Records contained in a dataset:
import Literature.AlgebraicGeometry.Resolution.WeightedCentreStepUmbrellaReplay
import HarnessLib

/-!
# Nonlinear shears dominated by the weights preserve the monomial valuation (centre-side rigidity)

[ATW24] Abramovich–Temkin–Włodarczyk, *Functorial embedded resolution via weighted blowings up*, Algebra & Number
Theory 18 (2024): Lemma 5.2.10 (p. 1577: "(x₁^{a₁}, …, x_k^{a_k}) ≤ v(x₁'^{a₁}) implies … the two centers coincide" —
ONE parameter is replaced by one of at least the same valuation), Def. 2.2.1 (p. 1567: the valuation ideals `I_γ`),
Def. 2.4.1 (2)–(3) (p. 1568: admissibility `J ≤ v(I)`, reduced integer weights), Thm. 5.3.1 (3) (p. 1578).
[CJS20] Cossart–Jannsen–Saito, LNM 2270 (2020), Def. 8.2 / Thm. 8.16 (pp. 118–121: the coordinate changes
`y ↦ y + q(u)` with `q` a polynomial in the other variables of weight at least that of `y`).

## What is proved (polynomial model; `K` a field, finitely many variables)

* **`monomialOrd_addPolyShear_eq`** — if `ν_w(q̄) ≥ w_a` (`q̄ = killVar a q`, `q` with the `X_a`-monomials deleted), the
  elementary automorphism `X_a ↦ X_a + q̄` (every other variable fixed) satisfies `ν_w(shear F) = ν_w(F)` for EVERY `F`; the
  same for its inverse `X_a ↦ X_a − q̄` (`monomialOrd_addPolyShear_symm_eq`).  This is the many-`F` form of Lemma 5.2.10
  for the move "replace one parameter `z_a` by `z_a ± g(z_{≠a})` with `v(g) ≥ w_a`": both the shear and its inverse
  dominate the weights, and rigidity of the monomial valuation (`monomialOrd_ringEquiv_eq`, Noetherian fixed-point
  argument already in the tree) gives equality.
* **`isAdmissibleFor_addPolyShear_iff`** — the rational form: for a cocharacter `γ ≥ 0` and `g` free of `X_a` with
  `v_γ(u^d) ≥ γ_a` on every monomial of `g`, `γ` is admissible for `shear F` iff it is admissible for `F` (clear
  denominators with `exists_nat_weights`, then the integer statement).
* **`IsCentreFor.shearParam`** — CENTRE SIDE: if `(Ψ, γ)` is a centre for `f` (parameters `zᵢ = Ψ Xᵢ`) and `g` is free
  of `X_a`, vanishes at the origin and has `v_γ ≥ γ_a` on its monomials, then the parameters `z'` with `z'_a = z_a − g(z)`,
  `z'_i = z_i` — the automorphism `(addPolyShear a g).symm.trans Ψ` — form, with the SAME `γ`, again a centre for `f`
  (`IsCentreFor.shearParam_iff`: and conversely); in particular the invariant `exps γ ∈ W(f)` is presented by both.

Value type: typed lemmas in the polynomial `W(f)` model (infrastructure for centre normal forms) — not a resolution theorem.
-/

noncomputable section

open MvPolynomial

namespace Literature.AlgebraicGeometry.Resolution

namespace WeightedBlowup

/-! ## §1 Integer weights: the shear and its inverse preserve `ν_w` -/

section NatWeights

variable {σ : Type*} [DecidableEq σ] {K : Type*} [Field K]

/-- The shear dominates the weights: `ν_w(shear Xᵢ) ≥ wᵢ` for all `i`, as soon as `ν_w(q̄) ≥ w_a` (plumbing).
[cite: AbramovichTemkinWlodarczyk2024, Lemma 5.2.10 (p. 1577)] -/
private theorem le_monomialOrd_addPolyShear_X (w : σ → ℕ) (a : σ) {q : MvPolynomial σ K}
    (hq : (w a : ℕ∞) ≤ monomialOrd w (killVar a q)) (i : σ) :
    (w i : ℕ∞) ≤ monomialOrd w (addPolyShear a q (X i)) := by
  by_cases hi : i = a
  · subst hi
    rw [addPolyShear_X_self]
    refine le_trans (le_min ?_ hq) (min_monomialOrd_le_add w _ _)
    rw [monomialOrd_X]
  · rw [addPolyShear_X_of_ne a q hi, monomialOrd_X]

/-- The inverse shear dominates the weights too (plumbing). [cite: AbramovichTemkinWlodarczyk2024, Lemma 5.2.10 (p. 1577)] -/
private theorem le_monomialOrd_addPolyShear_symm_X (w : σ → ℕ) (a : σ) {q : MvPolynomial σ K}
    (hq : (w a : ℕ∞) ≤ monomialOrd w (killVar a q)) (i : σ) :
    (w i : ℕ∞) ≤ monomialOrd w ((addPolyShear a q).symm (X i)) := by
  by_cases hi : i = a
  · subst hi
    have h : (addPolyShear i q).symm (X i : MvPolynomial σ K) = X i + -killVar i q := by
      simp [addPolyShear]
    rw [h]
    refine le_trans (le_min ?_ ?_) (min_monomialOrd_le_add w _ _)
    · rw [monomialOrd_X]
    · rw [show -killVar i q = C (-1 : K) * killVar i q by rw [C_neg, C_1, neg_one_mul]]
      rwa [monomialOrd_mul_of_constantCoeff_ne_zero w (by rw [constantCoeff_C]; exact neg_ne_zero.2 one_ne_zero)]
  · have h : (addPolyShear a q).symm (X i : MvPolynomial σ K) = X i := by simp [addPolyShear, hi]
    rw [h, monomialOrd_X]

/-- **The shear `X_a ↦ X_a + q̄` with `ν_w(q̄) ≥ w_a` preserves the monomial valuation: `ν_w(shear F) = ν_w(F)` for
every `F`.** (derived here) [cite: AbramovichTemkinWlodarczyk2024, Lemma 5.2.10 (p. 1577), Def. 2.2.1 (p. 1567)]
[cite: CossartJannsenSaito2020, Def. 8.2 / Thm. 8.16 (pp. 118–121)] -/
theorem monomialOrd_addPolyShear_eq [Finite σ] (w : σ → ℕ) (a : σ) {q : MvPolynomial σ K}
    (hq : (w a : ℕ∞) ≤ monomialOrd w (killVar a q)) (F : MvPolynomial σ K) :
    monomialOrd w (addPolyShear a q F) = monomialOrd w F :=
  monomialOrd_ringEquiv_eq w (addPolyShear a q : MvPolynomial σ K ≃+* MvPolynomial σ K)
    (le_monomialOrd_addPolyShear_X w a hq) F

/-- **The inverse shear `X_a ↦ X_a − q̄` preserves the monomial valuation as well.** (derived here)
[cite: AbramovichTemkinWlodarczyk2024, Lemma 5.2.10 (p. 1577)] -/
theorem monomialOrd_addPolyShear_symm_eq [Finite σ] (w : σ → ℕ) (a : σ) {q : MvPolynomial σ K}
    (hq : (w a : ℕ∞) ≤ monomialOrd w (killVar a q)) (F : MvPolynomial σ K) :
    monomialOrd w ((addPolyShear a q).symm F) = monomialOrd w F :=
  monomialOrd_ringEquiv_symm_eq w (addPolyShear a q : MvPolynomial σ K ≃+* MvPolynomial σ K)
    (le_monomialOrd_addPolyShear_X w a hq) F

/-- For `q` free of `X_a` the hypothesis reads `ν_w(q) ≥ w_a`. (derived here) [cite: AbramovichTemkinWlodarczyk2024, Lemma 5.2.10 (p. 1577)] -/
theorem monomialOrd_addPolyShear_eq_of_notMem [Finite σ] (w : σ → ℕ) (a : σ) {q : MvPolynomial σ K} (ha : a ∉ q.vars)
    (hq : (w a : ℕ∞) ≤ monomialOrd w q) (F : MvPolynomial σ K) :
    monomialOrd w (addPolyShear a q F) = monomialOrd w F :=
  monomialOrd_addPolyShear_eq w a (by rwa [killVar_eq_self_of_notMem ha]) F

end NatWeights

/-! ## §2 Rational cocharacters: admissibility is unchanged -/

section RatWeights

variable {σ : Type*} [DecidableEq σ] [Fintype σ] {K : Type*} [Field K]

omit [DecidableEq σ] [Fintype σ] in
/-- `N · v_γ(u^d) = weight_w(d)` for integer weights `w = N γ` (plumbing). [cite: AbramovichTemkinWlodarczyk2024, Def. 2.4.1 (3) (p. 1568)] -/
private theorem mul_monomialValuation_eq_weight (γ : σ → ℚ) (w : σ → ℕ) {N : ℕ} (hw : ∀ i, (w i : ℚ) = N * γ i)
    (d : σ →₀ ℕ) : (N : ℚ) * monomialValuation γ d = (Finsupp.weight w d : ℚ) := by
  rw [monomialValuation, Finsupp.sum, Finset.mul_sum, Finsupp.weight_apply, Finsupp.sum, Nat.cast_sum]
  refine Finset.sum_congr rfl fun i _ => ?_
  rw [smul_eq_mul, Nat.cast_mul, hw i]
  ring

omit [DecidableEq σ] [Fintype σ] in
/-- `v_γ ≥ γ_a` on the monomials of `g` gives `ν_w(g) ≥ w_a` for `w = N γ` (plumbing).
[cite: AbramovichTemkinWlodarczyk2024, Def. 2.4.1 (3) (p. 1568)] -/
private theorem le_monomialOrd_of_forall_le_monomialValuation (γ : σ → ℚ) (w : σ → ℕ) {N : ℕ}
    (hw : ∀ i, (w i : ℚ) = N * γ i) (a : σ) {g : MvPolynomial σ K}
    (hg : ∀ d ∈ g.support, γ a ≤ monomialValuation γ d) : (w a : ℕ∞) ≤ monomialOrd w g := by
  rw [le_monomialOrd_iff]
  intro d hd
  have h : (N : ℚ) * γ a ≤ (N : ℚ) * monomialValuation γ d :=
    mul_le_mul_of_nonneg_left (hg d hd) (Nat.cast_nonneg N)
  rw [mul_monomialValuation_eq_weight γ w hw, ← hw a] at h
  exact_mod_cast h

/-- **Admissibility of `γ` is unchanged by the shear `X_a ↦ X_a + g`** (`g` free of `X_a`, `v_γ ≥ γ_a` on its monomials,
`γ ≥ 0`). (derived here) [cite: AbramovichTemkinWlodarczyk2024, Lemma 5.2.10 (p. 1577), Def. 2.4.1 (2)–(3) / Rem. 5.2.3 (pp. 1568, 1576)] -/
theorem isAdmissibleFor_addPolyShear_iff (γ : σ → ℚ) (hγ : ∀ i, 0 ≤ γ i) (a : σ) {g : MvPolynomial σ K}
    (ha : a ∉ g.vars) (hg : ∀ d ∈ g.support, γ a ≤ monomialValuation γ d) (F : MvPolynomial σ K) :
    IsAdmissibleFor γ (addPolyShear a g F) ↔ IsAdmissibleFor γ F := by
  obtain ⟨N, w, hN, hw⟩ := exists_nat_weights γ hγ
  rw [isAdmissibleFor_iff_le_monomialOrd γ w hN hw, isAdmissibleFor_iff_le_monomialOrd γ w hN hw,
    monomialOrd_addPolyShear_eq_of_notMem w a ha (le_monomialOrd_of_forall_le_monomialValuation γ w hw a hg)]

/-- The same for the inverse shear `X_a ↦ X_a − g`. (derived here) [cite: AbramovichTemkinWlodarczyk2024, Lemma 5.2.10 (p. 1577)] -/
theorem isAdmissibleFor_addPolyShear_symm_iff (γ : σ → ℚ) (hγ : ∀ i, 0 ≤ γ i) (a : σ) {g : MvPolynomial σ K}
    (ha : a ∉ g.vars) (hg : ∀ d ∈ g.support, γ a ≤ monomialValuation γ d) (F : MvPolynomial σ K) :
    IsAdmissibleFor γ ((addPolyShear a g).symm F) ↔ IsAdmissibleFor γ F := by
  obtain ⟨N, w, hN, hw⟩ := exists_nat_weights γ hγ
  rw [isAdmissibleFor_iff_le_monomialOrd γ w hN hw, isAdmissibleFor_iff_le_monomialOrd γ w hN hw,
    monomialOrd_addPolyShear_symm_eq w a (by
      rw [killVar_eq_self_of_notMem ha]
      exact le_monomialOrd_of_forall_le_monomialValuation γ w hw a hg)]

end RatWeights

/-! ## §3 Centre side: replacing `z_a` by `z_a − g(z)` keeps the centre admissible with the same weights -/

section Centre

variable {k : Type*} [Field k] {n : ℕ}

/-- **Centre-side rigidity.** Let `(Ψ, γ)` be a centre for `f` with parameters `zᵢ = Ψ Xᵢ`, and let `g` be free of `X_a`
with `g(0) = 0` and `v_γ(u^d) ≥ γ_a` on every monomial.  Then the parameters `z'_a = z_a − g(z)`, `z'_i = z_i (i ≠ a)` —
the automorphism `(addPolyShear a g).symm.trans Ψ` — with the SAME weights `γ` are again a centre for `f`. (derived here)
[cite: AbramovichTemkinWlodarczyk2024, Lemma 5.2.10 (p. 1577), Thm. 5.3.1 (3) (p. 1578)]
[cite: CossartJannsenSaito2020, Def. 8.2 / Thm. 8.16 (pp. 118–121)] -/
theorem IsCentreFor.shearParam {f : MvPolynomial (Fin n) k} {Ψ : MvPolynomial (Fin n) k ≃ₐ[k] MvPolynomial (Fin n) k}
    {γ : Fin n → ℚ} (h : IsCentreFor f Ψ γ) (a : Fin n) {g : MvPolynomial (Fin n) k} (ha : a ∉ g.vars)
    (hg0 : constantCoeff g = 0) (hg : ∀ d ∈ g.support, γ a ≤ monomialValuation γ d) :
    IsCentreFor f ((addPolyShear a g).symm.trans Ψ) γ := by
  obtain ⟨hΨ, hγ, hadm⟩ := h
  refine ⟨fun i => ?_, hγ, ?_⟩
  · rw [AlgEquiv.trans_apply]
    refine constantCoeff_map_eq_zero Ψ hΨ ?_
    exact constantCoeff_symm_X_eq_zero_of_forall _ (constantCoeff_addPolyShear_X a hg0) i
  · rw [AlgEquiv.symm_trans_apply, AlgEquiv.symm_symm]
    exact (isAdmissibleFor_addPolyShear_iff γ hγ a ha hg _).2 hadm

/-- The new parameter is `z'_a = z_a − g(z)` (the others are unchanged). (derived here)
[cite: AbramovichTemkinWlodarczyk2024, Lemma 5.2.10 (p. 1577)] -/
theorem shearParam_X_self (Ψ : MvPolynomial (Fin n) k ≃ₐ[k] MvPolynomial (Fin n) k) (a : Fin n)
    {g : MvPolynomial (Fin n) k} (ha : a ∉ g.vars) :
    ((addPolyShear a g).symm.trans Ψ) (X a) = Ψ (X a) - Ψ g := by
  have h : (addPolyShear a g).symm (X a : MvPolynomial (Fin n) k) = X a - killVar a g := by
    simp [addPolyShear, sub_eq_add_neg]
  rw [AlgEquiv.trans_apply, h, killVar_eq_self_of_notMem ha, map_sub]

/-- The other parameters are unchanged: `z'_i = z_i`. (derived here) [cite: AbramovichTemkinWlodarczyk2024, Lemma 5.2.10 (p. 1577)] -/
theorem shearParam_X_of_ne (Ψ : MvPolynomial (Fin n) k ≃ₐ[k] MvPolynomial (Fin n) k) (a : Fin n)
    (g : MvPolynomial (Fin n) k) {i : Fin n} (hi : i ≠ a) :
    ((addPolyShear a g).symm.trans Ψ) (X i) = Ψ (X i) := by
  have h : (addPolyShear a g).symm (X i : MvPolynomial (Fin n) k) = X i := by simp [addPolyShear, hi]
  rw [AlgEquiv.trans_apply, h]

/-- **… and conversely** (the move is invertible with the same bound), so the two parameter systems carry exactly the
same admissible weights. (derived here) [cite: AbramovichTemkinWlodarczyk2024, Lemma 5.2.10 (p. 1577), Thm. 5.3.1 (3) (p. 1578)] -/
theorem IsCentreFor.shearParam_iff {f : MvPolynomial (Fin n) k} (Ψ : MvPolynomial (Fin n) k ≃ₐ[k] MvPolynomial (Fin n) k)
    {γ : Fin n → ℚ} (hΨ : ∀ i, constantCoeff (Ψ (X i)) = 0) (a : Fin n) {g : MvPolynomial (Fin n) k}
    (ha : a ∉ g.vars) (hg0 : constantCoeff g = 0) (hg : ∀ d ∈ g.support, γ a ≤ monomialValuation γ d) :
    IsCentreFor f ((addPolyShear a g).symm.trans Ψ) γ ↔ IsCentreFor f Ψ γ := by
  refine ⟨fun h => ?_, fun h => h.shearParam a ha hg0 hg⟩
  obtain ⟨-, hγ, hadm⟩ := h
  refine ⟨hΨ, hγ, ?_⟩
  rw [AlgEquiv.symm_trans_apply, AlgEquiv.symm_symm] at hadm
  exact (isAdmissibleFor_addPolyShear_iff γ hγ a ha hg _).1 hadm

/-- **The invariant is presented by both parameter systems**: `exps γ ∈ W(f)` from the sheared centre. (derived here)
[cite: AbramovichTemkinWlodarczyk2024, Thm. 5.3.1 (2)–(3) (p. 1578)] -/
theorem exps_mem_admissibleInvariants_shearParam {f : MvPolynomial (Fin n) k}
    {Ψ : MvPolynomial (Fin n) k ≃ₐ[k] MvPolynomial (Fin n) k} {γ : Fin n → ℚ} (h : IsCentreFor f Ψ γ) (a : Fin n)
    {g : MvPolynomial (Fin n) k} (ha : a ∉ g.vars) (hg0 : constantCoeff g = 0)
    (hg : ∀ d ∈ g.support, γ a ≤ monomialValuation γ d) : exps γ ∈ admissibleInvariants f :=
  exps_mem_admissibleInvariants (h.shearParam a ha hg0 hg)

/-! ## §4 A worked instance: the move `y ↦ y + x²` for the weights `γ = (1/2 on x, 1/4 on y)` -/

/-- Instance: `v_γ(x²) = 1 ≥ γ_y = 1/4`, so `γ = (1/2, 1/4)` (the coordinate centre `(x², y⁴)`) is admissible for
`F(x, y + x²)` iff it is admissible for `F`. (derived here) [cite: AbramovichTemkinWlodarczyk2024, Lemma 5.2.10 (p. 1577)] -/
example (F : MvPolynomial (Fin 2) k) :
    IsAdmissibleFor (fun i : Fin 2 => if i = 0 then (1/2 : ℚ) else 1/4) (addPolyShear 1 (X 0 ^ 2) F) ↔
      IsAdmissibleFor (fun i : Fin 2 => if i = 0 then (1/2 : ℚ) else 1/4) F := by
  classical
  have h10 : (1 : Fin 2) ≠ 0 := by decide
  refine isAdmissibleFor_addPolyShear_iff _ (fun i => by split_ifs <;> norm_num) 1 ?_ ?_ F
  · intro h
    have h' := vars_pow _ _ h
    rw [vars_X, Finset.mem_singleton] at h'
    exact h10 h'
  · intro d hd
    rw [X_pow_eq_monomial, support_monomial, if_neg one_ne_zero, Finset.mem_singleton] at hd
    subst hd
    rw [monomialValuation, Finsupp.sum_single_index (by simp)]
    simp only [↓reduceIte, if_neg h10]
    norm_num

end Centre

end WeightedBlowup

end Literature.AlgebraicGeometry.Resolution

◆ Work order ◆
Above are the lines; repeat exactly the ones from the line containing "exact le_monomialOrd_of_forall_le_monomialValuation γ" down to the line containing "be a centre", both inclusive.

◆ Task output ◆
      exact le_monomialOrd_of_forall_le_monomialValuation γ w hw a hg)]

end RatWeights

/-! ## §3 Centre side: replacing `z_a` by `z_a − g(z)` keeps the centre admissible with the same weights -/

section Centre

variable {k : Type*} [Field k] {n : ℕ}

/-- **Centre-side rigidity.** Let `(Ψ, γ)` be a centre for `f` with parameters `zᵢ = Ψ Xᵢ`, and let `g` be free of `X_a`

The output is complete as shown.